Exercise:
Using the data below, return all lines in which "hord" appears.

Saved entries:
/-- **The quantitative Hasse probe**: under the same hypothesis at an arbitrary index `i₀ ≠ j`,
`shade′ ≤ shade + min(p^k, r_{i₀})` — Hauser–Perlega's slack `ε_{i,k} = p^k` for an exceptional
index `i ∈ A` ("`ord(F + G^q) ≤ ord ∂_{x_i^{p^k}}(F) + p^k`"). [cite: HauserPerlega2019PRIMS, §5 (proof of the Theorem, assertion (9))] -/
theorem shade_step_le_add_of_choose_ne_zero {e : ℕ} (j : σ) (b : σ → K) (hbj : b j = 0)
    (s : State σ K) {o : ℕ} (ho : ordZero s.F = o) (hqo : p ^ e ≤ o)
    (hr : ∀ d ∈ s.F.support, s.r ≤ d) {i₀ : σ} (hi₀ : i₀ ≠ j)
    {k : ℕ} (hk : k < e) {d₀ : σ →₀ ℕ} (hd₀ : d₀ ∈ s.F.support) (hd₀deg : d₀.degree = o)
    (hd₀i : ((d₀ i₀).choose (p ^ k) : K) ≠ 0) :
    (step (p ^ e) j b s).shade ≤ s.shade + ((min (p ^ k) (s.r i₀) : ℕ) : ℕ∞) := by
  obtain ⟨E, hE, hEdeg⟩ :=
    exists_support_step_of_choose_ne_zero p j b hbj s ho hqo hr hi₀ hk hd₀ hd₀deg hd₀i
  have ha : p ^ k ≤ d₀ i₀ := by
    by_contra hlt
    exact hd₀i (by rw [Nat.choose_eq_zero_of_lt (not_le.mp hlt), Nat.cast_zero])
  have hrmo : (s.r - Finsupp.single i₀ (p ^ k)).degree + p ^ k ≤ o := by
    have hle : (s.r - Finsupp.single i₀ (p ^ k)) + Finsupp.single i₀ (p ^ k) ≤ d₀ := by
      rw [Finsupp.le_def]
      intro i
      rw [Finsupp.add_apply, Finsupp.tsub_apply, Finsupp.single_apply]
      by_cases hi : i₀ = i
      · subst hi; rw [if_pos rfl]
        have := Finsupp.le_def.mp (hr d₀ hd₀) i₀
        omega
      · rw [if_neg hi, add_zero, Nat.sub_zero]
        exact Finsupp.le_def.mp (hr d₀ hd₀) i
    have := degree_le_degree_of_le hle
    rw [map_add, Finsupp.degree_single, hd₀deg] at this
    exact this
  have hb := hasseProbe_bound_le j b hbj s ho i₀ hrmo (q := p ^ e)
  have h1 : E.degree ≤ (step (p ^ e) j b s).r.degree + ((o - s.r.degree) + min (p ^ k) (s.r i₀)) := by
    show E.degree ≤ (newMult (p ^ e) j b s).degree + _
    omega
  have h2 := shade_le_of_mem_support _ hE h1
  rw [shade_eq_of_ordZero_eq s ho]
  push_cast
  exact h2

/-- **The `ℓ`-form of Hauser–Perlega's (9) / Moh's "in fact `d + pʳ`"**: if the initial form of
the cleaned residual polynomial `F` (order `o ≥ q = pᵉ`) is NOT a `p^{ℓ+1}`-th power — some
initial monomial `y^{d₀}` has an exponent `(d₀)_i` not divisible by `p^{ℓ+1}` — and `ℓ < e`, then
`shade′ ≤ shade + p^ℓ` at every point `b` of the exceptional divisor of every chart ("`ℓ` maximal
such that `F` is a `p^ℓ`-th power … `ord I₁′ ≤ ord I + (c!/q)·p^ℓ`").
[cite: HauserPerlega2019PRIMS, §3 Theorem (9) and its proof] [cite: Moh1987, Stability Theorem ("in fact, d + p^r")] -/
theorem shade_step_le_add_pow {e ℓ : ℕ} (hℓ : ℓ < e) (j : σ) (b : σ → K) (hbj : b j = 0)
    (s : State σ K) {o : ℕ} (ho : ordZero s.F = o) (hqo : p ^ e ≤ o)
    (hr : ∀ d ∈ s.F.support, s.r ≤ d)
    (hinit : ∃ d₀ ∈ s.F.support, d₀.degree = o ∧ ∃ i, ¬ p ^ (ℓ + 1) ∣ d₀ i) :
    (step (p ^ e) j b s).shade ≤ s.shade + ((p ^ ℓ : ℕ) : ℕ∞) := by
  -- either some initial exponent at an index `≠ j` is not divisible by `p^(ℓ+1)` …
  by_cases hcase : ∃ d ∈ s.F.support, d.degree = o ∧ ∃ i, i ≠ j ∧ ¬ p ^ (ℓ + 1) ∣ d i
  · obtain ⟨d, hd, hddeg, i₀, hi₀, hndvd⟩ := hcase
    obtain ⟨k, hk, hk0⟩ := exists_natCast_choose_prime_pow_ne_zero p K hndvd
    have hke : k < e := by omega
    have h := shade_step_le_add_of_choose_ne_zero p j b hbj s ho hqo hr hi₀ hke hd hddeg hk0
    have hmin : min (p ^ k) (s.r i₀) ≤ p ^ ℓ :=
      le_trans (min_le_left _ _) (Nat.pow_le_pow_right hp.out.pos (by omega))
    have hmin' : ((min (p ^ k) (s.r i₀) : ℕ) : ℕ∞) ≤ ((p ^ ℓ : ℕ) : ℕ∞) := by exact_mod_cast hmin
    exact le_trans h (add_le_add le_rfl hmin')
  · -- … or all of them are, and then `p^(ℓ+1) ∤ o`, so `q ∤ o`: no increase at all
    push Not at hcase
    obtain ⟨d₀, hd₀, hd₀deg, i, hi⟩ := hinit
    have hij : i = j := by
      by_contra hne
      exact hi (hcase d₀ hd₀ hd₀deg i hne)
    subst hij
    have hndvd : ¬ p ^ (ℓ + 1) ∣ o := by
      intro ho'
      apply hi
      rw [← hd₀deg, degree_eq_add_sum_erase i d₀] at ho'
      have hsum : p ^ (ℓ + 1) ∣ ∑ k ∈ univ.erase i, d₀ k :=
        Finset.dvd_sum fun k hk => hcase d₀ hd₀ hd₀deg k (Finset.ne_of_mem_erase hk)
      exact (Nat.dvd_add_left hsum).mp ho'
    have hndvd' : ¬ p ^ e ∣ o := fun h =>
      hndvd (dvd_trans (pow_dvd_pow p (by omega)) h)
    exact le_trans (shade_step_le_of_not_dvd (p ^ e) i b hbj s ho hqo hr hndvd') le_self_add

/-- **Moh's bound at order `pᵉ`, in every dimension, for every `e ≥ 1`.** For a cleaned residual
polynomial `F` of `x^{pᵉ} + F(y₁, …, y_m)` (no `pᵉ`-th power monomials), of order `≥ pᵉ`,
divisible by the exceptional monomial `yʳ`, and ANY point `b` of the exceptional divisor of the
blow-up of the origin (chart `y_j`, `b_j = 0`; any number `m` of variables, any field of
characteristic `p`, no equimultiplicity hypothesis needed), the shade after the blow-up and the
cleaning is at most the shade before plus `p^{e−1}`: `MohBound p e j b s`. Moh states it for
`z^{pᵉ} + F(x₁,…,x_n)` and all `n` ("`ord F̄ ≤ d + p^{e−1}`"); Hauser–Perlega prove the bound
`+ c!/p` for arbitrary ideals of order `c = m·pᵉ` in any dimension (here `c = pᵉ`); Hauser 2010
§F states it as "`shade_{a′} f′ ≤ shade_a f + p^{e−1}`".
[cite: Moh1987, Stability Theorem (one permissible blow-up), §1 Propositions 1–2]
[cite: HauserPerlega2019PRIMS, §3 Theorem (9)] [cite: Hauser2010, §F Proposition (Moh)] -/
theorem mohBound {e : ℕ} (he : 1 ≤ e) (j : σ) (b : σ → K) (hbj : b j = 0) (s : State σ K)
    (hclean : deletePthPowers (p ^ e) s.F = s.F) (hord : ((p ^ e : ℕ) : ℕ∞) ≤ ordZero s.F)
    (hr : ∀ d ∈ s.F.support, s.r ≤ d) : MohBound p e j b s := by
  unfold MohBound
  by_cases hF : s.F = 0
  · have : s.shade = ⊤ := by
      unfold State.shade
      rw [hF, ordZero_zero, ENat.top_sub_coe]
    rw [this, top_add]
    exact le_top
  have hne : ordZero s.F ≠ ⊤ := by
    unfold ordZero
    rw [Ne, MvPowerSeries.order_eq_top_iff, MvPolynomial.coe_eq_zero_iff]
    exact hF
  obtain ⟨o, ho'⟩ := WithTop.ne_top_iff_exists.mp hne
  have ho : ordZero s.F = o := ho'.symm
  have hqo : p ^ e ≤ o := by
    rw [ho] at hord
    exact_mod_cast hord
  -- an initial monomial is not a `q`-th power: some exponent is not divisible by `p^e = p^((e-1)+1)`
  obtain ⟨⟨d₀, hd₀, hd₀deg⟩, -⟩ := (ordZero_eq_nat_iff _ _).mp ho
  have hd₀s : d₀ ∈ s.F.support := MvPolynomial.mem_support_iff.mpr hd₀
  have hnp := not_isPthPowerExponent_of_clean (p ^ e) hclean hd₀s
  rw [isPthPowerExponent_iff] at hnp
  push Not at hnp
  obtain ⟨i, hi⟩ := hnp
  have he' : e - 1 + 1 = e := by omega
  have hinit : ∃ d₀ ∈ s.F.support, d₀.degree = o ∧ ∃ i, ¬ p ^ (e - 1 + 1) ∣ d₀ i :=
    ⟨d₀, hd₀s, hd₀deg, i, by rw [he']; exact hi⟩
  exact shade_step_le_add_pow p (by omega) j b hbj s ho hqo hr hinit

/-- **Necessary conditions for an increase of the shade at order `pᵉ`, in every dimension**
(Hauser–Perlega's assertions (2) and (7), and the "lost component" half of (6), for `c = q = pᵉ`,
read in fixed coordinates): if the shade increases at the point `b` of the `y_j`-chart then
(i) `q ∣ ord₀ F` (`= |r| + shade`); (ii) for every index `i ≠ j` which is untranslated (`b_i = 0`)
or non-exceptional (`r_i = 0`), the variable `y_i` occurs in the initial form of `F` only with
exponents divisible by `q`; (iii) consequently some EXCEPTIONAL component `{y_i = 0}`, `r_i ≥ 1`,
`i ≠ j`, is lost at `b` (`b_i ≠ 0`) and carries an initial exponent not divisible by `q` —
together with `{y_j = 0}`, "at least two components of `D` are lost" when `r_j ≥ 1`.
[cite: HauserPerlega2019PRIMS, §3 Theorem (2), (7) and Comment (d)] -/
theorem necessary_of_shadeIncreases_pow {e : ℕ} (j : σ) (b : σ → K) (hbj : b j = 0)
    (s : State σ K) (hclean : deletePthPowers (p ^ e) s.F = s.F) {o : ℕ} (ho : ordZero s.F = o)
    (hqo : p ^ e ≤ o) (hr : ∀ d ∈ s.F.support, s.r ≤ d) (hinc : ShadeIncreases (p ^ e) j b s) :
    p ^ e ∣ o ∧
    (∀ i, i ≠ j → (b i = 0 ∨ s.r i = 0) → ∀ d ∈ s.F.support, d.degree = o → p ^ e ∣ d i) ∧
    (∃ i, i ≠ j ∧ b i ≠ 0 ∧ s.r i ≠ 0 ∧ ∃ d ∈ s.F.support, d.degree = o ∧ ¬ p ^ e ∣ d i) := by
  unfold ShadeIncreases at hinc
  have h1 : p ^ e ∣ o := by
    by_contra hndvd
    exact absurd (shade_step_le_of_not_dvd (p ^ e) j b hbj s ho hqo hr hndvd) (not_le.mpr hinc)
  have h2 : ∀ i, i ≠ j → (b i = 0 ∨ s.r i = 0) →
      ∀ d ∈ s.F.support, d.degree = o → p ^ e ∣ d i := by
    intro i hij hfix d hd hddeg
    by_contra hndvd
    obtain ⟨k, hk, hk0⟩ := exists_natCast_choose_prime_pow_ne_zero p K hndvd
    exact absurd (shade_step_le_of_choose_ne_zero p j b hbj s ho hqo hr hij hfix hk hd hddeg hk0)
      (not_le.mpr hinc)
  refine ⟨h1, h2, ?_⟩
  obtain ⟨⟨d₀, hd₀, hd₀deg⟩, -⟩ := (ordZero_eq_nat_iff _ _).mp ho
  have hd₀s : d₀ ∈ s.F.support := MvPolynomial.mem_support_iff.mpr hd₀
  have hnp := not_isPthPowerExponent_of_clean (p ^ e) hclean hd₀s
  -- an index `i₀ ≠ j` with `q ∤ d₀ i₀` (if all `i ≠ j` were divisible, so would be `d₀ j`, by (i))
  obtain ⟨i₀, hi₀, hd₀i⟩ : ∃ i, i ≠ j ∧ ¬ p ^ e ∣ d₀ i :=
    exists_ne_not_dvd (p ^ e) j (hd₀deg.symm ▸ h1) hnp
  refine ⟨i₀, hi₀, ?_, ?_, d₀, hd₀s, hd₀deg, hd₀i⟩
  · intro hb; exact hd₀i (h2 i₀ hi₀ (Or.inl hb) d₀ hd₀s hd₀deg)
  · intro hr0; exact hd₀i (h2 i₀ hi₀ (Or.inr hr0) d₀ hd₀s hd₀deg)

Solution:
    (hclean : deletePthPowers (p ^ e) s.F = s.F) (hord : ((p ^ e : ℕ) : ℕ∞) ≤ ordZero s.F)
    rw [ho] at hord
    exact_mod_cast hord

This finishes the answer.